# Slow start to zone pressure



## whereswendel (Oct 8, 2020)

I have an irrigation system that has 5 zones. Four of the zones work correctly. 1 zone has been acting odd.

When the odd zone is turned on it initially dribbles out water at each sprinkler. It takes about 75 seconds for the zone to get up to speed and is pushing water out at the desired pressure. For most of the first minute it is sending an arc of water at each sprinkler to about 2-3 feet. Once it is fully pressurized each sprinkler is sending the water about 30 feet.

There are 5 sprinklers (Orbit Saturn 3 or 4) and 1 Rainbird 4 inch, 4 ft radius, 90 degree. The pipe is PVC schedule 40 3/4 inch. The valve is an anti-siphon brass valve. I've changed the washers. When I unscrewed the Solenoid it popped at with some velocity. I then screwed it back in. [Previous to unscrewing, it would not fully pressurize].
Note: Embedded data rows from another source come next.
/-- `sin″ = −4π² sin`, `cos″ = −4π² cos`, `0′ = 0″ = 0` for the three profiles, and their first
derivatives. [folklore] -/
private theorem helPol_D (t : ℝ) :
    (helPol 0).D t = 2 * Real.pi * cosP t ∧ (helPol 1).D t = -(2 * Real.pi * sinP t) ∧
      (helPol 2).D t = 0 ∧ (helPol 0).D.D t = -(4 * Real.pi ^ 2) * sinP t ∧
      (helPol 1).D.D t = -(4 * Real.pi ^ 2) * cosP t ∧ (helPol 2).D.D t = 0 := by
  have h0 : ((helPol 0).D : ℝ → ℝ) = fun s => (2 * Real.pi) * cosP s := funext deriv_sinP
  have h1 : ((helPol 1).D : ℝ → ℝ) = fun s => (-(2 * Real.pi)) * sinP s :=
    funext fun s => by rw [helPol_one, ShearProfile.D_apply, deriv_cosP]; ring
  have h2f : ((helPol 2 : ShearProfile) : ℝ → ℝ) = fun _ => 0 := funext helPol_two_apply
  have h2 : ((helPol 2).D : ℝ → ℝ) = fun _ => 0 := by
    rw [ShearProfile.coe_D, h2f]; funext s; exact deriv_const s 0
  refine ⟨by rw [helPol_zero, ShearProfile.D_apply, deriv_sinP],
    by rw [helPol_one, ShearProfile.D_apply, deriv_cosP], by rw [h2], ?_, ?_, ?_⟩
  · rw [ShearProfile.D_apply, h0, deriv_const_mul _ (hasDerivAt_cosP t).differentiableAt, deriv_cosP]
    ring
  · rw [ShearProfile.D_apply, h1, deriv_const_mul _ (hasDerivAt_sinP t).differentiableAt, deriv_sinP]
    ring
  · rw [ShearProfile.D_apply, h2]; exact deriv_const t 0

/-- `e₂ · helPol′ ≡ 0` (the laminate divergence condition). [ours, bookkeeping] -/
theorem helPol_div (s : ℝ) : ∑ i, (e2 i : ℝ) * (helPol i).D s = 0 := by
  rw [Fin.sum_univ_three, e2_apply, e2_apply, e2_apply, (helPol_D s).2.2.1]
  simp

/-- `w` is smooth. [ours, bookkeeping] -/
theorem isSmooth_helShear : IsSmooth helShear := isSmooth_lamV e2 helPol

/-- `w` is divergence free. [ours, bookkeeping] -/
theorem isDivFree_helShear : IsDivFree helShear := isDivFree_lamV helPol_div

/-- Coordinates: `w(x) = (sin 2πt, cos 2πt, 0)` at any real representative `t` of `x₂`.
[ours, bookkeeping] -/
theorem helShear_apply_of_rep {x : UnitAddTorus (Fin 3)} {t : ℝ}
    (ht : ∀ P : ShearProfile, dirFun e2 P x = P t) :
    helShear x 0 = sinP t ∧ helShear x 1 = cosP t ∧ helShear x 2 = 0 := by
  refine ⟨?_, ?_, ?_⟩ <;> rw [helShear, lamV_apply, ht] <;> simp

/-- `‖w(x)‖² = 1` everywhere. [ours, bookkeeping] -/
theorem norm_helShear_sq (x : UnitAddTorus (Fin 3)) : ‖helShear x‖ ^ 2 = 1 := by
  obtain ⟨t, ht⟩ := exists_dirFun_eq e2 x
  obtain ⟨h0, h1, h2⟩ := helShear_apply_of_rep ht
  rw [EuclideanSpace.real_norm_sq_eq, Fin.sum_univ_three, h0, h1, h2, sinP_apply, cosP_apply]
  nlinarith [Real.sin_sq_add_cos_sq (2 * Real.pi * t)]

/-- `w` has zero mean. [ours, bookkeeping] -/
theorem hasZeroMean_helShear : HasZeroMean helShear := by
  show ∫ x, helShear x = 0
  have hi : ∀ i : Fin 3, Integrable fun x => dirFun e2 (helPol i) x • EuclideanSpace.single i (1 : ℝ) :=
    fun i => ((isSmooth_dirFun e2 _).continuous.smul continuous_const).integrable_unitAddTorus
  have hS : ∫ x, dirFun e2 sinP x = 0 := by
    simpa [intervalIntegral_sinP] using integral_dirFun_comp (k := e2) e2_ne_zero sinP continuous_id
  have hC : ∫ x, dirFun e2 cosP x = 0 := by
    simpa [intervalIntegral_cosP] using integral_dirFun_comp (k := e2) e2_ne_zero cosP continuous_id
  have hZ : ∫ x, dirFun e2 (helPol 2) x = 0 := by
    have : ∀ x, dirFun e2 (helPol 2) x = 0 := fun x => by
      obtain ⟨t, ht⟩ := exists_dirFun_eq e2 x
      rw [ht, helPol_two_apply]
    simp [this]
  have h01 : Integrable fun x => dirFun e2 (helPol 0) x • EuclideanSpace.single (0 : Fin 3) (1 : ℝ) +
      dirFun e2 (helPol 1) x • EuclideanSpace.single (1 : Fin 3) (1 : ℝ) := (hi 0).add (hi 1)
  unfold helShear lamV
  rw [integral_add h01 (hi 2), integral_add (hi 0) (hi 1), _root_.integral_smul_const,
    _root_.integral_smul_const, _root_.integral_smul_const, helPol_zero, helPol_one, hS, hC, hZ]
  simp

/-- **`Δw = −4π² w`** (first shell). [ours, bookkeeping] -/
theorem laplacian_helShear : Torus.laplacian helShear = -((4 * Real.pi ^ 2) • helShear) := by
  have hk : kR e2 ⬝ᵥ kR e2 = 1 := by rw [kR_dot, Fin.sum_univ_three]; simp [e2]
  rw [helShear, laplacian_lamV, hk, one_smul, ← neg_smul]
  funext x
  obtain ⟨t, ht⟩ := exists_dirFun_eq e2 x
  obtain ⟨-, -, -, d0, d1, d2⟩ := helPol_D t
  ext i
  simp only [Pi.smul_apply, PiLp.smul_apply, smul_eq_mul, lamV_apply, ht]
  fin_cases i
  · exact d0
  · exact d1
  · show (helPol 2).D.D t = -(4 * Real.pi ^ 2) * helPol 2 t
    rw [d2, helPol_two_apply, mul_zero]

/-! ## 2. The strain spectrum is `(π, 0, −π)` at every point -/

/-- The profile vector `a = w′(x₂) = (2π cos 2πt, −2π sin 2πt, 0)`: `a ⊥ e₂`, `|a|² = 4π²`.
[ours] -/
private theorem aVec_helPol {x : UnitAddTorus (Fin 3)} {t : ℝ}
    (ht : ∀ P : ShearProfile, dirFun e2 P x = P t) :
    aVec (k := e2) helPol x ⬝ᵥ kR e2 = 0 ∧
      aVec (k := e2) helPol x ⬝ᵥ aVec (k := e2) helPol x = (2 * Real.pi) ^ 2 ∧
      kR e2 ⬝ᵥ kR e2 = 1 := by
  obtain ⟨d0, d1, d2, -, -, -⟩ := helPol_D t
  have ha : ∀ i, aVec (k := e2) helPol x i = (helPol i).D t := fun i => by
    show dirFun e2 ((helPol i).D) x = _; rw [ht]
  refine ⟨?_, ?_, by rw [kR_dot, Fin.sum_univ_three]; simp [e2]⟩
  · simp only [dotProduct, Fin.sum_univ_three, ha, d2, kR, e2_apply]; simp
  · simp only [dotProduct, Fin.sum_univ_three, ha, d0, d1, d2, sinP_apply, cosP_apply]
    nlinarith [Real.sin_sq_add_cos_sq (2 * Real.pi * t)]

/-- **`λ₁(w)(x) = π` at every point.** [ours] -/
theorem torusStrainTopEig_helShear (x : UnitAddTorus (Fin 3)) : torusStrainTopEig helShear x = Real.pi := by
  obtain ⟨t, ht⟩ := exists_dirFun_eq e2 x
  obtain ⟨hak, haa, hkk⟩ := aVec_helPol ht
  rw [← lam_strainFlat, helShear, strainFlat_lamV, lam_shearT hak, haa, hkk, mul_one,
    Real.sqrt_sq (by positivity)]
  ring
One other thing to note here - is that the value is not cranked all the way counterclockwise. I've had to find a position that sends the water the furthest.

I suspect the valve may need to be replaced but I'm wondering if I am overlooking anything. There are no visible signs of broken pipes / leaking.

Does anyone have suggestions about what may be wrong?


----------



## GrassOnTheHills (Jul 3, 2020)

First off, it's odd that you have different heads with (based on what I think I'm reading) different radius on the same zone.

That said, I have a similar problem but it doesn't take 75 seconds to load up the zone, more like 15. In my case I think it's just that I designed the zone to be too close to the available pressure and so it's just a slightly low pressure situation (I have 14 spray heads on the same zone that has a 150' mainline run with another 70+' lateral run on just 62PSI).

Your situation very well may be pressure related.. does your valve have flow control? Has the zone always acted like this or did it start suddenly?


----------